The TEI encoding scheme was originally developed for the encoding of literary texts. Not surprisingly, the basic structure of the TEI encoding reflects a theory of texts rather than a theory of documents: the stress is on intellectual aspects of text.

The overruling hierarchy in a TEI conformant XML file is that of textual “content objects” that nest inside each other: Books → parts → chapters → sections, for example, or poems → stanzas → verses form such (hierarchical) structures. The physical structure of the document (the “carrier” of the text) on the other hand, is treated as secondary in the TEI encoding scheme. (Pagination, for example, forms a flattened hierarchy, expressed by empty elements.) For my purposes this is not altogether satisfying, as my primary goal is to describe the physical document and the arrangement of the text within the physical document. (For example, a manuscript page may contain several text fragments that form part of different text structures in the TEI sense and sort under different manuscript items.)


I have tried here to introduce to you the method for item-level/or volume by volume cataloguing that I am trying to apply to the Swedenborg manuscripts.

In making use of the TEI encoding scheme, I have met with certain difficulties, for example in the two respects demonstrated in this paper:

    * firstly, in that the TEI manuscript description module was not originally worked out for describing modern manuscripts, but for the cataloguing of medieval manuscripts; this seems to call for certain adaptions when the model is applied to modern manuscript material;
    * and secondly, in that the overruling hierarchy in the TEI text module is founded on a theory of the hierarchical structure of textual content objects – the physical orientation of  text in the encoded source is less prominent in the encoding.

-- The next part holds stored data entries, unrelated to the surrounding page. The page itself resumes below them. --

import Literature.MathematicalPhysics.QuantumFieldTheory.Balaban1983to89.B1Eq324BenfattoKernelSect5ClassUpperStepFrame
import Literature.MathematicalPhysics.QuantumFieldTheory.Balaban1983to89.B1Eq324BenfattoKernelSect5PavementChainUpper
import Literature.MathematicalPhysics.QuantumFieldTheory.Balaban1983to89.B1Eq324BenfattoKernelSect5CollectErrors
import HarnessLib

/-!
# `Balaban1983to89.B1Eq324BenfattoKernelSect5UpperAssembly` — [BenfattoEtAl1978] Basic Lemma (4.6) p. 152, §5 p. 159 «(5.12) can be bounded above by the
# r.h.s. of (5.35) with b replaced by γ⁻¹b … In this case also we get (4.6)», FOR THE CONDITIONED GAUSSIAN FIELD OF A CLASS KERNEL: the KNIT — seat
# n08-d's class upper chain `upperPavementChainCond` down to the first EMPTY support, fed at every step by the class upper step (per-box UPPER bounds AND
# the upper identification from the class rows), telescoped by the class collection of errors (4.6)-side; outcome: (4.6) for `P̄^K_{C,z̄}`, ONE CHOICE OF
# EVERYTHING, every error CLOSED and displayed in a single real ledger inequality (the mirror of `…KernelSect5LowerAssembly`)

statement-level skeleton of published theorems with citation tags; proofs where landed; nothing here is a claim about the
Yang–Mills mass gap

WHY THIS MODULE (cell `pub-ymgap`, seat `dag-n08-c` gen 32; node N08 [Balaban1985UV3]; the [BenfattoEtAl1978] source chain behind the (α)-row `h324`;
the (4.6) side of my assembly layer `…PerBoxAtPavementUpper → …StepBoundUpper → …ClassUpperStep → …ClassUpperStepFrame → …UpperAssembly` over seat
n08-d's class upper chain S8b `…KernelSect5PavementChainUpper` (p619737 + v1.1 p623433)).  The class twin of my concrete `…Sect5UpperAssembly` with the
same difference of presentation as on the (4.7) side: the ledger inequality is displayed with the chain's own cardinalities and index sets (`|J_i|`, `|B_i|`,
`|Γ̄₁(B_i)|`, the cross-row sums over `(Λ − σ_{i+1}) − ((C_i+τ_i) ∪ Γ₁(B_i))`, `|□′∪Γ₂|`) and the class price `2P′_i` in n08-d's letters — the currency
conversion (`≤ |I|·errTerm`, seat n08-b's `…KernelSect5LedgerPrice` / `…LedgerDischargeUpper`) is a separate, measure-free module — and with ONE
improvement asked for by seat n08-b (I.35763, the stopping index): the chain is run for a GENERAL number of steps `n` down to the first empty support
`J_n = ∅` (hypothesis), not for `d + 1` separated steps — so that no step with an empty pavement is priced (the `d + 1`-step form follows from
`…Sect5PavementChain.chain_eq_empty_of_sep` in one line).

THE KNIT.  (1) n08-d `…KernelSect5PavementChainUpper.upperPavementChainCond(_le_exp_of_eq_empty)` (p619737 / v1.2 p625353): `n` displaced class upper steps in drifting frames under the
conditioned class field `P̄^K_{C_i,z̄_i}` (conditioning set translated along, ANY conditioning values), per-box UPPER bounds `u_i(□)` displayed per step,
its part kernels indexed by `shrink L m w − (C_i+τ_i)` and served from the standard part kernels by n08-d's parts adapter
`partKernel_row_sdiff_of_disjoint` (v1.1 p623433; `C_i + τ_i` misses the parts), closed at the stopping index `J_n = ∅` by n08-d's driver
`upperPavementChainCond_le_exp_of_eq_empty` (v1.2 p625353: the terminal conditioned integral is the small-field volume of a probability measure, `≤ 1`); (2) my `…KernelSect5ClassUpperStepFrame.exists_upper_step_of_classRows_frame`
at every step `i < n` (frame `σ_{i+1}`, displacement `τ_i`, datum `(J_i, I_i, A_i, b_i)`, conditioning set `C_i`): THERE IS `u_i` with exactly S8b's `hbox`
AND the identification `Σ_□u_i(□) ≤ cS_{G_{i+1}}(H^{A_i(·−τ_i)}_{J_i+τ_i}) − cS_{G_{i+1}}(H^{A_i(·−τ_i)}_{Γ̄₁(B_i)}) + idErr_i`, `idErr_i` CLOSED — chosen by
`Classical.choice` over `i`; (3) my `…KernelSect5CollectErrors.le_exp_cumulantSum_add_of_chain` (§3, v1.1 p623431): the drifting-frame telescope + `J_n = ∅`
turn (1)+(2)+ledger into (4.6).  `B_i := (J_i + τ_i).image boxIndex` is SUBSTITUTED for n08-d's free `Bs` (their `hB` is `subset_rfl`).

WHAT IS PROVED (theorems only; no definition, no named fact, no `sorry`; axioms standard).
* ★★★ `integral_condFieldK_le_exp_cumulantSum_add_of_ledger` — (4.6) FOR `P̄^K_{C_0,z̄_0}`, ONE CHOICE OF EVERYTHING, AT THE STOPPING INDEX: for a class
  member `(Λ, A, K)` (`Λ ≠ ∅`) with its class rows and guard, chain data `(J_i ⊆ I_i, A_i, b_i, C_i, z̄_i, τ_i, σ_i)` obeying the recursions (hypotheses
  discharged by `rfl` for recursively defined sequences; `γb_{i+1} = b_i`), `C_0 ⊆ Λ`, pavements and translated conditioning sets inside the frames,
  `C_i + τ_i` missing the parts and `|·−·|₂`-far (`≥ R`) from the boxes, definitional (standard) part kernels, the per-step constant ties, `J_n = ∅`, and ONE
  displayed real inequality `Σ_{i<n}(c′_i + idErr_i) ≤ E_tot` (all terms CLOSED):
  `∫Π_Δχ̂^{I_0}_{γb_0} e^{H^{A_0}_{J_0}} dP̄^K_{C_0,z̄_0} ≤ exp(cumulantSum μ_K H^{A_0}_{J_0} t + E_tot)`.
  (Print's `n = d + 1` separated steps: feed `hJn := …Sect5PavementChain.chain_eq_empty_of_sep hL hrecJ hsep` — a one-line instance, not restated here
  to keep the file under the 400-line cap.)

HONEST SCOPE / NOT HERE.  The currency conversion of the ledger to `|I|·errTerm(α, ε₀, C)`, the choice of the printed parameters (`L ≈ b²`,
`w = 2v ≈ 2Mb^{3/2}`, `γ`, `R = b³`) and the Basic-Lemma knit with the (4.7) side (`…KernelSect5LowerAssembly`) are measure-free sequels; the class, its rows
and the smallness conditions are OURS ([Balaban1985BackgroundPropagators] Sect. E at temperature zero), not print's `P̂₀`; one self-located piece of an
UNCOMMISSIONED port (plan g81 (II), START-LIST v11 §n08) — nothing chained into any node count; NO generalised Basic Lemma is asserted beyond this
displayed-ledger form; nothing of [Balaban1985UV3] is asserted; count-neutral for N08; nothing about d = 4, the continuum, OS axioms, a mass gap or the Clay
problem.
-/

noncomputable section

open MeasureTheory ProbabilityTheory Finset Matrix
open scoped BigOperators Nat NNReal

namespace Literature.MathematicalPhysics.QuantumFieldTheory.Balaban1983to89.B1Eq324BenfattoKernelSect5UpperAssembly

open _root_.MeasureTheory _root_.ProbabilityTheory
open Literature.Probability.LatticeModels (setPartitions)
open Literature.MathematicalPhysics.QuantumFieldTheory
open Literature.MathematicalPhysics.QuantumFieldTheory.Balaban1983to89.B1Eq324BenfattoLemma
open Literature.MathematicalPhysics.QuantumFieldTheory.Balaban1983to89.B1Eq324BenfattoSect5Boxes
open Literature.MathematicalPhysics.QuantumFieldTheory.Balaban1983to89.B1Eq324BenfattoSect5Eq511
open Literature.MathematicalPhysics.QuantumFieldTheory.Balaban1983to89.B1Eq324BenfattoSect5Eq524
open Literature.MathematicalPhysics.QuantumFieldTheory.Balaban1983to89.B1Eq324BenfattoSect5Eq534
open Literature.MathematicalPhysics.QuantumFieldTheory.Balaban1983to89.B1Eq324BenfattoSect5Eq515
open Literature.MathematicalPhysics.QuantumFieldTheory.Balaban1983to89.B1Eq324BenfattoSect5Iteration (restrictCoef shiftCoef)
open Literature.MathematicalPhysics.QuantumFieldTheory.Balaban1983to89.B1Eq324BenfattoKernelOfPrecision (isPosSemidefKernel_kernel)
open Literature.MathematicalPhysics.QuantumFieldTheory.Balaban1983to89.B1Eq324BenfattoClassAppendixC (posDef_of_coercive)
open Literature.MathematicalPhysics.QuantumFieldTheory.Balaban1983to89.B1Eq324BenfattoKernelSect5Iteration (mem_image_sub_iff)
open Literature.MathematicalPhysics.QuantumFieldTheory.Balaban1983to89.B1Eq324BenfattoKernelSect5PavementChainUpper
  (upperPavementChainCond_le_exp_of_eq_empty partKernel_row_sdiff_of_disjoint)
open Literature.MathematicalPhysics.QuantumFieldTheory.Balaban1983to89.B1Eq324BenfattoKernelSect5ClassUpperStepFrame (exists_upper_step_of_classRows_frame)
open Literature.MathematicalPhysics.QuantumFieldTheory.Balaban1983to89.B1Eq324BenfattoKernelSect5CollectErrors (le_exp_cumulantSum_add_of_chain)
open Literature.MathematicalPhysics.QuantumFieldTheory.Balaban1983to89.B1Eq324BenfattoSect5PavementChain (chain_invariants chain_eq_empty_of_sep)
open Literature.MathematicalPhysics.QuantumFieldTheory.Balaban1983to89.B1Eq324GaussianMomentLeaf (momentConst)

My main impression, however, is that the TEI encoding scheme is a forcible instrument with many possibilities. The modular structure of the encoding scheme and the large number of elements available, the openness for modified solutions within specific projects are some of its strengths. A core of standardized features opens for migration of data between systems. Furthermore, the broad-based international profile of the TEI community seems to guarantee a certain continuity, as far as continuity can be attained in a rapidly changing world.

Whether it is future proof or not is something that remains to be seen.